One last observation; many say that another original aspect of this series is that it is written from the point of view of the bad guys. This I don't agree with, and I think this is a major point that Cook drives across. There is no moral "good" or "evil", there are simply polite concessions we make to offset personal suffering. To paraphrase the Lady, "the concept of evil is subjective; it is simply what you can point your finger at after you have secured your position" (very loosely paraphrased). But that's always the point isn't it? That the other side is the bad guy?
All in all, I love this book. I love the characters, the philosophies, the politicking, and the in-fighting. I love the scope of the battle scenes, large and small, and I love the way magic is realized. I have no idea how the rest of the series will pan out, but I strongly recommend that every fantasy fan take the time to read at least this initial entry. So highly recommended.
Here's what it is:
Glen Cook kicks off his legendary series with a high stakes tale of wizardry and warfare, acted out by a troupe of possibly the most genuine soldiers in the fantasy genre.

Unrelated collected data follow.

import Mathlib.Analysis.SpecialFunctions.Pow.Real

/-!
# T⁴ programme, spine node NE2 (U1a), lane P2 — «V-ONE-G SUMMABLE», file C: THE DECAY CLASS OF THE COEFFICIENT `ε⋆` —
# with `s = t = u = √η` and the small quantities `n⁻², L∕n², m₁, nLm₁, n·m ≤ η ≤ 1`, `n²p ≤ α`, file B's explicit `ε⋆` is `≤ K·√η`,
# `K` level-uniform and explicit (pure real arithmetic; model level; cell `pub-balaban`)

NE2 formalisation swarm `b2b-balaban-t4-ne2-formalise-*`, leaf prover 01 GEN 9 (`prover-b2b-balaban-t4-ne2-formalise-leaf-01-g9-0`); journal INTENT
«V-ONE-G SUMMABLE» CLAIMS.log 2026-08-20 l.20284 (optional file C).  Mathlib only; nothing defined.

WHY.  File B (`VariationalVectorOneMinCentredReg.hONEm_centred_reg`) delivers the monotone END's `hONEm k` binder for the centred competitor with
`ρV := ScV + nsqV∘Q_k` (so `C_R = 1`) and an EXPLICIT coefficient `ε⋆(n, L, d, m, m₁, p, s, t, u; Λ, C_P, C_R, Λᵥ, C_Rᵛ, C_Pᵛ, C_Går + C_Går′, C_D + C_D′)`.
The END (`VariationalVectorEndMonotone.effV_tendsto_of_upper_geom`) wants `ε₁ k ≤ c_ε·θ^k`.  This file is the bridge, as ONE real inequality:
 * **`epsStar_class_le`**: for `0 < η ≤ 1`, nonnegative constants, and the class `(n²)⁻¹ ≤ η`, `L∕n² ≤ η`, `m₁ ≤ η`, `n·L·m₁ ≤ η`, `n·m ≤ η`, `n²·p ≤ α`,
   file B's `ε⋆` with `s = t = u = √η` is `≤ K·√η`,
   `K = 1 + 2·((1 + 2d)(1 + C_Rᵛ) + (1 + 6·K_B)) + (25∕2)·Λᵥ·C_g`,
   `K_B = 8d·(C_Rᵛ + d·L·C_Rᵛ + C_g + 2(1+d²)·C_Pᵛ) + (d∕2)(2d·C_Rᵛ + 2d²α²·C_Pᵛ) + (d∕4)(2(2d·C_Rᵛ + 2d²α²·C_Pᵛ) + 2Λ·C_dv) + C_P·K_H·C_dv`,
   `K_H = (d∕4 + 1∕2)·C_R(Λ+1) + 2√(2d(1+d²))·√((Λ + (d∕4 + 1∕2)·C_R(Λ+1))·C_P(Λ+1)) + 2d(1+d²)·C_P(Λ+1) + 2√d·√(Λ·C_P(Λ+1))`
   — so along the tower, with `η_k = c·θ₀^{2k} ≤ 1`, `ε⋆_k ≤ K√c·θ₀^k`: the geometric shape of `effV_tendsto_of_upper_geom`'s `hε₁`.
The left-hand side is LETTER FOR LETTER file B's `let ε` (its `let e₂`, `let eH` inlined) with `s, t, u ↦ √η`, `C_g = C_Går + C_Går′`, `C_dv = C_D + C_D′`
kept as single letters (instantiate `Cg := CGar + CGar'`, `Cdv := CD + CD'`).

HONEST FRAMING (T4-DAG p. 1).  Pure real arithmetic about OUR coefficient; the class (`m₁, nLm₁, n·m = O(L∕n)`, `n²p = O(1)`) is the road's taxi ∕ adapted-frame
class STATED, not derived here; [folklore]; no `def`, no `sorry`; axioms standard.  V-END with background ∕ NE2 NOT proved; NE3 OPEN; spine PROVED 0∕9 unchanged;
rung (B)+1 on a fixed finite T⁴ — NOT infinite volume, NOT mass gap, NOT Clay.  HONEST DEPENDENCY (cell, verbatim): continuum YM on T⁴ ⇐ BetaPertH ∧ nine
spine estimates (0/9 proved); BetaPertH ⇐ (D1) ∧ (D4) ∧ CAP+tail; G-an2-4 gates asym, D1 and NE2/3/4.
-/

noncomputable section

namespace Summit.QuantumFields.BalabanUV.T4Continuum.VariationalVectorOneMinCentredRegClass

/-- `(1 + (√η)⁻¹)·η = η + √η` for `η > 0`. [folklore] -/
theorem one_add_inv_sqrt_mul {η : ℝ} (hη : 0 < η) : (1 + (Real.sqrt η)⁻¹) * η = η + Real.sqrt η := by
  have hs : 0 < Real.sqrt η := Real.sqrt_pos.mpr hη
  have e : (Real.sqrt η)⁻¹ * η = Real.sqrt η := by
    rw [inv_mul_eq_div, Real.div_sqrt]
  rw [add_mul, one_mul, e]

/-- **`e_H ≤ η·K_H`** in the class. [folklore] -/
theorem eH_class_le {η d L n m m₁ Λ CP CR : ℝ}
    (hη : 0 < η) (hη1 : η ≤ 1) (hd : 0 ≤ d) (hn : 0 < n) (hm₁ : 0 ≤ m₁) (hΛ : 0 ≤ Λ) (hCP : 0 ≤ CP) (hCR : 0 ≤ CR)
    (c2 : L / n ^ 2 ≤ η) (c4 : n * L * m₁ ≤ η) (c5 : n * m ≤ η) (hL : 0 ≤ L) :
    (d / 4 + 1 / 2) * (L / n ^ 2) * CR * (Λ + 1)
        + 2 * (Real.sqrt (2 * d * (1 + d ^ 2)) * (n * L * m₁)) * Real.sqrt ((Λ + (d / 4 + 1 / 2) * (L / n ^ 2) * CR * (Λ + 1)) * (CP * (Λ + 1)))
        + (Real.sqrt (2 * d * (1 + d ^ 2)) * (n * L * m₁)) ^ 2 * (CP * (Λ + 1))
        + 2 * (Real.sqrt d * (n * m)) * Real.sqrt (Λ * (CP * (Λ + 1)))
      ≤ η * ((d / 4 + 1 / 2) * CR * (Λ + 1) + 2 * Real.sqrt (2 * d * (1 + d ^ 2)) * Real.sqrt ((Λ + (d / 4 + 1 / 2) * CR * (Λ + 1)) * (CP * (Λ + 1)))
          + 2 * d * (1 + d ^ 2) * (CP * (Λ + 1)) + 2 * Real.sqrt d * Real.sqrt (Λ * (CP * (Λ + 1)))) := by
  have hη0 : 0 ≤ η := hη.le
  have s4 : 0 ≤ n * L * m₁ := by positivity
  have hηη : η * η ≤ η := mul_le_of_le_one_right hη0 hη1
  have hnLm : (n * L * m₁) ^ 2 ≤ η := by rw [sq]; exact (mul_le_mul c4 c4 s4 hη0).trans hηη
  have hX : Real.sqrt ((Λ + (d / 4 + 1 / 2) * (L / n ^ 2) * CR * (Λ + 1)) * (CP * (Λ + 1)))
      ≤ Real.sqrt ((Λ + (d / 4 + 1 / 2) * CR * (Λ + 1)) * (CP * (Λ + 1))) := by
    refine Real.sqrt_le_sqrt (mul_le_mul_of_nonneg_right ?_ (by positivity))
    have : (d / 4 + 1 / 2) * (L / n ^ 2) * CR * (Λ + 1) ≤ (d / 4 + 1 / 2) * 1 * CR * (Λ + 1) := by gcongr; exact c2.trans hη1
    linarith
  have t1 : (d / 4 + 1 / 2) * (L / n ^ 2) * CR * (Λ + 1) ≤ η * ((d / 4 + 1 / 2) * CR * (Λ + 1)) := by
    have := mul_le_mul_of_nonneg_left c2 (by positivity : 0 ≤ (d / 4 + 1 / 2) * CR * (Λ + 1)); linarith [this]
  have t2 : 2 * (Real.sqrt (2 * d * (1 + d ^ 2)) * (n * L * m₁)) * Real.sqrt ((Λ + (d / 4 + 1 / 2) * (L / n ^ 2) * CR * (Λ + 1)) * (CP * (Λ + 1)))
      ≤ η * (2 * Real.sqrt (2 * d * (1 + d ^ 2)) * Real.sqrt ((Λ + (d / 4 + 1 / 2) * CR * (Λ + 1)) * (CP * (Λ + 1)))) := by
    have h1 : 2 * (Real.sqrt (2 * d * (1 + d ^ 2)) * (n * L * m₁)) ≤ 2 * (Real.sqrt (2 * d * (1 + d ^ 2)) * η) := by gcongr
    calc _ ≤ 2 * (Real.sqrt (2 * d * (1 + d ^ 2)) * η) * Real.sqrt ((Λ + (d / 4 + 1 / 2) * CR * (Λ + 1)) * (CP * (Λ + 1))) :=
          mul_le_mul h1 hX (Real.sqrt_nonneg _) (by positivity)
      _ = _ := by ring
  have t3 : (Real.sqrt (2 * d * (1 + d ^ 2)) * (n * L * m₁)) ^ 2 * (CP * (Λ + 1)) ≤ η * (2 * d * (1 + d ^ 2) * (CP * (Λ + 1))) := by
    rw [mul_pow, Real.sq_sqrt (by positivity)]
    have := mul_le_mul_of_nonneg_left hnLm (by positivity : 0 ≤ 2 * d * (1 + d ^ 2) * (CP * (Λ + 1)))
    linarith [this]
  have t4 : 2 * (Real.sqrt d * (n * m)) * Real.sqrt (Λ * (CP * (Λ + 1))) ≤ η * (2 * Real.sqrt d * Real.sqrt (Λ * (CP * (Λ + 1)))) := by
    have := mul_le_mul_of_nonneg_left c5 (by positivity : 0 ≤ 2 * Real.sqrt d * Real.sqrt (Λ * (CP * (Λ + 1))))
    linarith [this]
  linarith [t1, t2, t3, t4]

/-- **the bracket `B ≤ η·K_B`** in the class (`K_H` any number with `e_H ≤ η·K_H`). [folklore] -/
theorem bracket_class_le {η α d L n m m₁ p Λ CP CR CRv CPv Cg Cdv KH : ℝ}
    (hη : 0 < η) (hη1 : η ≤ 1) (hd : 0 ≤ d) (hL : 0 ≤ L) (hn : 0 < n) (hm₁ : 0 ≤ m₁) (hp : 0 ≤ p)
    (hΛ : 0 ≤ Λ) (hCP : 0 ≤ CP) (hCRv : 0 ≤ CRv) (hCPv : 0 ≤ CPv) (hCg : 0 ≤ Cg) (hCdv : 0 ≤ Cdv)
    (c1 : (n ^ 2)⁻¹ ≤ η) (c3 : m₁ ≤ η) (c4 : n * L * m₁ ≤ η) (c6 : n ^ 2 * p ≤ α)
    (hH : (d / 4 + 1 / 2) * (L / n ^ 2) * CR * (Λ + 1)
        + 2 * (Real.sqrt (2 * d * (1 + d ^ 2)) * (n * L * m₁)) * Real.sqrt ((Λ + (d / 4 + 1 / 2) * (L / n ^ 2) * CR * (Λ + 1)) * (CP * (Λ + 1)))
        + (Real.sqrt (2 * d * (1 + d ^ 2)) * (n * L * m₁)) ^ 2 * (CP * (Λ + 1))
        + 2 * (Real.sqrt d * (n * m)) * Real.sqrt (Λ * (CP * (Λ + 1))) ≤ η * KH) :
    8 * d * ((n ^ 2)⁻¹ * CRv + (1 + m₁) ^ 2 * (d / 4 * L * ((n ^ 2)⁻¹ * CRv)) + m₁ ^ 2 * Cg + m₁ ^ 2 * (2 * (1 + d ^ 2) * L ^ 2 * (n ^ 2 * CPv)))
        + d / 2 * (2 * d * ((n ^ 2)⁻¹ * CRv) + 2 * d ^ 2 * p ^ 2 * (n ^ 2 * CPv))
        + d / 4 * (2 * (2 * d * ((n ^ 2)⁻¹ * CRv) + 2 * d ^ 2 * p ^ 2 * (n ^ 2 * CPv)) + 2 * (Λ * (n ^ 2)⁻¹ * Cdv))
        + CP * ((d / 4 + 1 / 2) * (L / n ^ 2) * CR * (Λ + 1)
        + 2 * (Real.sqrt (2 * d * (1 + d ^ 2)) * (n * L * m₁)) * Real.sqrt ((Λ + (d / 4 + 1 / 2) * (L / n ^ 2) * CR * (Λ + 1)) * (CP * (Λ + 1)))
        + (Real.sqrt (2 * d * (1 + d ^ 2)) * (n * L * m₁)) ^ 2 * (CP * (Λ + 1))
        + 2 * (Real.sqrt d * (n * m)) * Real.sqrt (Λ * (CP * (Λ + 1)))) * Cdv
      ≤ η * (8 * d * (CRv + d * L * CRv + Cg + 2 * (1 + d ^ 2) * CPv) + d / 2 * (2 * d * CRv + 2 * d ^ 2 * α ^ 2 * CPv)
          + d / 4 * (2 * (2 * d * CRv + 2 * d ^ 2 * α ^ 2 * CPv) + 2 * (Λ * Cdv)) + CP * KH * Cdv) := by
  have hη0 : 0 ≤ η := hη.le
  have s1 : 0 ≤ (n ^ 2)⁻¹ := by positivity
  have s4 : 0 ≤ n * L * m₁ := by positivity
  have hηη : η * η ≤ η := mul_le_of_le_one_right hη0 hη1
  have hpn : p ^ 2 * n ^ 2 ≤ α ^ 2 * η := by
    have h1 : (n ^ 2 * p) ^ 2 ≤ α ^ 2 := pow_le_pow_left₀ (by positivity) c6 2
    have e : p ^ 2 * n ^ 2 = (n ^ 2 * p) ^ 2 * (n ^ 2)⁻¹ := by field_simp
    rw [e]
    exact mul_le_mul h1 c1 s1 (by positivity)
  have hm1sq : (1 + m₁) ^ 2 ≤ 4 := by
    have h : 1 + m₁ ≤ 2 := by linarith [c3.trans hη1]
    nlinarith [h, hm₁]
  have hnLm : (n * L * m₁) ^ 2 ≤ η := by rw [sq]; exact (mul_le_mul c4 c4 s4 hη0).trans hηη
  have hm₁2 : m₁ ^ 2 ≤ η := by rw [sq]; exact (mul_le_mul c3 c3 hm₁ hη0).trans hηη
  have u1 : (n ^ 2)⁻¹ * CRv ≤ η * CRv := mul_le_mul_of_nonneg_right c1 hCRv
  have u2 : (1 + m₁) ^ 2 * (d / 4 * L * ((n ^ 2)⁻¹ * CRv)) ≤ 4 * (d / 4 * L * (η * CRv)) :=
    mul_le_mul hm1sq (by gcongr) (by positivity) (by norm_num)
  have u3 : m₁ ^ 2 * Cg ≤ η * Cg := mul_le_mul_of_nonneg_right hm₁2 hCg
  have u4 : m₁ ^ 2 * (2 * (1 + d ^ 2) * L ^ 2 * (n ^ 2 * CPv)) ≤ η * (2 * (1 + d ^ 2) * CPv) := by
    have e : m₁ ^ 2 * (2 * (1 + d ^ 2) * L ^ 2 * (n ^ 2 * CPv)) = (n * L * m₁) ^ 2 * (2 * (1 + d ^ 2) * CPv) := by ring
    rw [e]; exact mul_le_mul_of_nonneg_right hnLm (by positivity)
  have u5 : 2 * d ^ 2 * p ^ 2 * (n ^ 2 * CPv) ≤ η * (2 * d ^ 2 * α ^ 2 * CPv) := by
    have e : 2 * d ^ 2 * p ^ 2 * (n ^ 2 * CPv) = 2 * d ^ 2 * CPv * (p ^ 2 * n ^ 2) := by ring
    rw [e]
    have := mul_le_mul_of_nonneg_left hpn (by positivity : 0 ≤ 2 * d ^ 2 * CPv)
    linarith [this]
  have u6 : Λ * (n ^ 2)⁻¹ * Cdv ≤ η * (Λ * Cdv) := by
    have := mul_le_mul_of_nonneg_left c1 (by positivity : 0 ≤ Λ * Cdv); linarith [this]
  have u7 := mul_le_mul_of_nonneg_left (mul_le_mul_of_nonneg_right hH hCdv) hCP
  have w1 := mul_le_mul_of_nonneg_left (add_le_add (add_le_add (add_le_add u1 u2) u3) u4) (by positivity : 0 ≤ 8 * d)
  have w2 := mul_le_mul_of_nonneg_left (add_le_add (mul_le_mul_of_nonneg_left u1 (by positivity : 0 ≤ 2 * d)) u5) (by positivity : 0 ≤ d / 2)
  have w3 := mul_le_mul_of_nonneg_left (add_le_add (mul_le_mul_of_nonneg_left
    (add_le_add (mul_le_mul_of_nonneg_left u1 (by positivity : 0 ≤ 2 * d)) u5) (by norm_num : (0 : ℝ) ≤ 2))
    (mul_le_mul_of_nonneg_left u6 (by norm_num : (0 : ℝ) ≤ 2))) (by positivity : 0 ≤ d / 4)
  linarith [w1, w2, w3, u7]

/-- **the assembly with `s = t = u = r = √η`** (abstract: `B ≤ η K_B`, `q ≤ d η`, `X ≤ (25∕4)Λᵥ C_g η`). [folklore] -/
theorem assemble_class_le {η r d q B X CRv KB Λv Cg : ℝ} (hη : 0 < η) (hr : r = Real.sqrt η) (hη1 : η ≤ 1)
    (hd : 0 ≤ d) (hCRv : 0 ≤ CRv) (hKB : 0 ≤ KB) (hΛv : 0 ≤ Λv) (hCg : 0 ≤ Cg)
    (hB : B ≤ η * KB) (hq : q ≤ d * η) (hX : X ≤ 25 / 4 * Λv * Cg * η) :
    r + (1 + r) * ((r + (1 + r⁻¹) * q) * (1 + CRv) + (r + 3 * (1 + r⁻¹) * B)) + (1 + r⁻¹) * X
      ≤ (1 + 2 * ((1 + 2 * d) * (1 + CRv) + (1 + 6 * KB)) + 25 / 2 * Λv * Cg) * r := by
  have hr0 : 0 < r := by rw [hr]; exact Real.sqrt_pos.mpr hη
  have hr1 : r ≤ 1 := by rw [hr]; exact Real.sqrt_le_one.mpr hη1
  have hηr : η ≤ r := by
    -- `η ≤ √η` on `[0,1]` (inlined; the tree's `…OneLoopMarginOf.le_sqrt_self` is the same fact in another cone)
    rw [hr]
    calc η = Real.sqrt (η ^ 2) := (Real.sqrt_sq hη.le).symm
      _ ≤ Real.sqrt η := Real.sqrt_le_sqrt (by nlinarith)
  have hinv : (1 + r⁻¹) * η = η + r := by rw [hr]; exact one_add_inv_sqrt_mul hη
  have hri : 0 ≤ 1 + r⁻¹ := by positivity
  -- `3(1 + r⁻¹)B ≤ 6 K_B r`
  have hE : 3 * (1 + r⁻¹) * B ≤ 6 * KB * r := by
    have h1 := mul_le_mul_of_nonneg_left hB (by positivity : 0 ≤ 3 * (1 + r⁻¹))
    have e : 3 * (1 + r⁻¹) * (η * KB) = 3 * KB * ((1 + r⁻¹) * η) := by ring
    rw [e, hinv] at h1
    have h2 := mul_le_mul_of_nonneg_left hηr hKB
    linarith [h1, h2]
  -- `(r + (1 + r⁻¹)q)(1 + C_Rᵛ) ≤ (1 + 2d)(1 + C_Rᵛ) r`
  have hS : (r + (1 + r⁻¹) * q) * (1 + CRv) ≤ (1 + 2 * d) * (1 + CRv) * r := by
    have h1 : (1 + r⁻¹) * q ≤ d * (η + r) := by
      calc (1 + r⁻¹) * q ≤ (1 + r⁻¹) * (d * η) := mul_le_mul_of_nonneg_left hq hri
        _ = d * ((1 + r⁻¹) * η) := by ring
        _ = d * (η + r) := by rw [hinv]
    have h3 := mul_le_mul_of_nonneg_left hηr hd
    have h2 : r + (1 + r⁻¹) * q ≤ (1 + 2 * d) * r := by linarith [h1, h3]
    exact le_of_le_of_eq (mul_le_mul_of_nonneg_right h2 (by positivity)) (by ring)
  -- `(1 + r⁻¹)X ≤ (25∕2)Λᵥ C_g r`
  have hT : (1 + r⁻¹) * X ≤ 25 / 2 * Λv * Cg * r := by
    have h1 := mul_le_mul_of_nonneg_left hX hri
    have e : (1 + r⁻¹) * (25 / 4 * Λv * Cg * η) = 25 / 4 * Λv * Cg * ((1 + r⁻¹) * η) := by ring
    rw [e, hinv] at h1
    have h2 := mul_le_mul_of_nonneg_left hηr (mul_nonneg hΛv hCg)
    linarith [h1, h2]
  have h12 : 0 ≤ 1 + r := by positivity
  have h2 : 1 + r ≤ 2 := by linarith
  have hin := add_le_add hS (add_le_add (le_refl r) hE)
  have hin0 : 0 ≤ (1 + 2 * d) * (1 + CRv) * r + (r + 6 * KB * r) := by positivity
  have hmid := (mul_le_mul_of_nonneg_left hin h12).trans (mul_le_mul_of_nonneg_right h2 hin0)
  linarith [hmid, hT]

/-- **THE DECAY CLASS OF `ε⋆`** (see the module docstring for `K`, `K_B`, `K_H`): file B's `ε⋆` with `s = t = u = √η` is `≤ K·√η`. [folklore] -/
theorem epsStar_class_le {η α d L n m m₁ p Λ CP CR Λv CRv CPv Cg Cdv : ℝ}
    (hη : 0 < η) (hη1 : η ≤ 1) (hd : 0 ≤ d) (hL : 0 ≤ L) (hn : 0 < n) (hm₁ : 0 ≤ m₁) (hp : 0 ≤ p)
    (hΛ : 0 ≤ Λ) (hCP : 0 ≤ CP) (hCR : 0 ≤ CR) (hΛv : 0 ≤ Λv) (hCRv : 0 ≤ CRv) (hCPv : 0 ≤ CPv) (hCg : 0 ≤ Cg) (hCdv : 0 ≤ Cdv)
    (c1 : (n ^ 2)⁻¹ ≤ η) (c2 : L / n ^ 2 ≤ η) (c3 : m₁ ≤ η) (c4 : n * L * m₁ ≤ η) (c5 : n * m ≤ η) (c6 : n ^ 2 * p ≤ α) :
    let KH : ℝ := ((d / 4 + 1 / 2) * CR * (Λ + 1) + 2 * Real.sqrt (2 * d * (1 + d ^ 2)) * Real.sqrt ((Λ + (d / 4 + 1 / 2) * CR * (Λ + 1)) * (CP * (Λ + 1)))
          + 2 * d * (1 + d ^ 2) * (CP * (Λ + 1)) + 2 * Real.sqrt d * Real.sqrt (Λ * (CP * (Λ + 1))))
    let KB : ℝ := (8 * d * (CRv + d * L * CRv + Cg + 2 * (1 + d ^ 2) * CPv) + d / 2 * (2 * d * CRv + 2 * d ^ 2 * α ^ 2 * CPv)
          + d / 4 * (2 * (2 * d * CRv + 2 * d ^ 2 * α ^ 2 * CPv) + 2 * (Λ * Cdv)) + CP * KH * Cdv)
    let K : ℝ := 1 + 2 * ((1 + 2 * d) * (1 + CRv) + (1 + 6 * KB)) + 25 / 2 * Λv * Cg
    Real.sqrt η + (1 + Real.sqrt η) * ((Real.sqrt η + (1 + (Real.sqrt η)⁻¹) * (d * L / n ^ 2)) * (1 + CRv)
        + (Real.sqrt η + 3 * (1 + (Real.sqrt η)⁻¹) * (8 * d * ((n ^ 2)⁻¹ * CRv + (1 + m₁) ^ 2 * (d / 4 * L * ((n ^ 2)⁻¹ * CRv)) + m₁ ^ 2 * Cg + m₁ ^ 2 * (2 * (1 + d ^ 2) * L ^ 2 * (n ^ 2 * CPv)))
        + d / 2 * (2 * d * ((n ^ 2)⁻¹ * CRv) + 2 * d ^ 2 * p ^ 2 * (n ^ 2 * CPv))
        + d / 4 * (2 * (2 * d * ((n ^ 2)⁻¹ * CRv) + 2 * d ^ 2 * p ^ 2 * (n ^ 2 * CPv)) + 2 * (Λ * (n ^ 2)⁻¹ * Cdv))
        + CP * ((d / 4 + 1 / 2) * (L / n ^ 2) * CR * (Λ + 1)
        + 2 * (Real.sqrt (2 * d * (1 + d ^ 2)) * (n * L * m₁)) * Real.sqrt ((Λ + (d / 4 + 1 / 2) * (L / n ^ 2) * CR * (Λ + 1)) * (CP * (Λ + 1)))
        + (Real.sqrt (2 * d * (1 + d ^ 2)) * (n * L * m₁)) ^ 2 * (CP * (Λ + 1))
        + 2 * (Real.sqrt d * (n * m)) * Real.sqrt (Λ * (CP * (Λ + 1)))) * Cdv)))
      + (1 + (Real.sqrt η)⁻¹) * (Λv * (25 / 4 * ((n ^ 2)⁻¹ * Cg)))
      ≤ K * Real.sqrt η := by
  intro KH KB K
  have hH := eH_class_le hη hη1 hd hn hm₁ hΛ hCP hCR c2 c4 c5 hL
  have hB := bracket_class_le (Cg := Cg) (Cdv := Cdv) hη hη1 hd hL hn hm₁ hp hΛ hCP hCRv hCPv hCg hCdv c1 c3 c4 c6 hH
  have hKH0 : 0 ≤ KH := by positivity
  have hKB0 : 0 ≤ KB := by positivity
  have hq : d * L / n ^ 2 ≤ d * η := by rw [mul_div_assoc]; exact mul_le_mul_of_nonneg_left c2 hd
  have hX : Λv * (25 / 4 * ((n ^ 2)⁻¹ * Cg)) ≤ 25 / 4 * Λv * Cg * η := by
    have := mul_le_mul_of_nonneg_left c1 (by positivity : 0 ≤ 25 / 4 * Λv * Cg); linarith [this]
  exact assemble_class_le hη rfl hη1 hd hCRv hKB0 hΛv hCg hB hq hX

end Summit.QuantumFields.BalabanUV.T4Continuum.VariationalVectorOneMinCentredRegClass

end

Look at those two images up there. Talk about a tale of two covers, right? On the left, you have the omnibus cover (which is the one I will be grading, as that is where I am reading from), done by Raymond Swanland, one of the best cover artists in the business. On the right, you have the iconic cover, done by Keith Berdak, which Cook has said in an interview that he prefers, because a) a friend of his did them, b) that cover helped sell the book to a bookstore chain, and c) at least the image on the cover has something to do with what is in the book (pretty good representation of Soulcatcher). Swanland's cover is technically excellent, but, that isn't them. So, chuckle all you want at the technical shortcomings of Berdak's cover, but after gracing the books for three decades, they have been ingrained into the lore of the Black Company. So it deserves respect for that. My opinion? Best thing to do is re-release them all in standard format with the Didier Graffet covers...
But that's just me. And what do I know?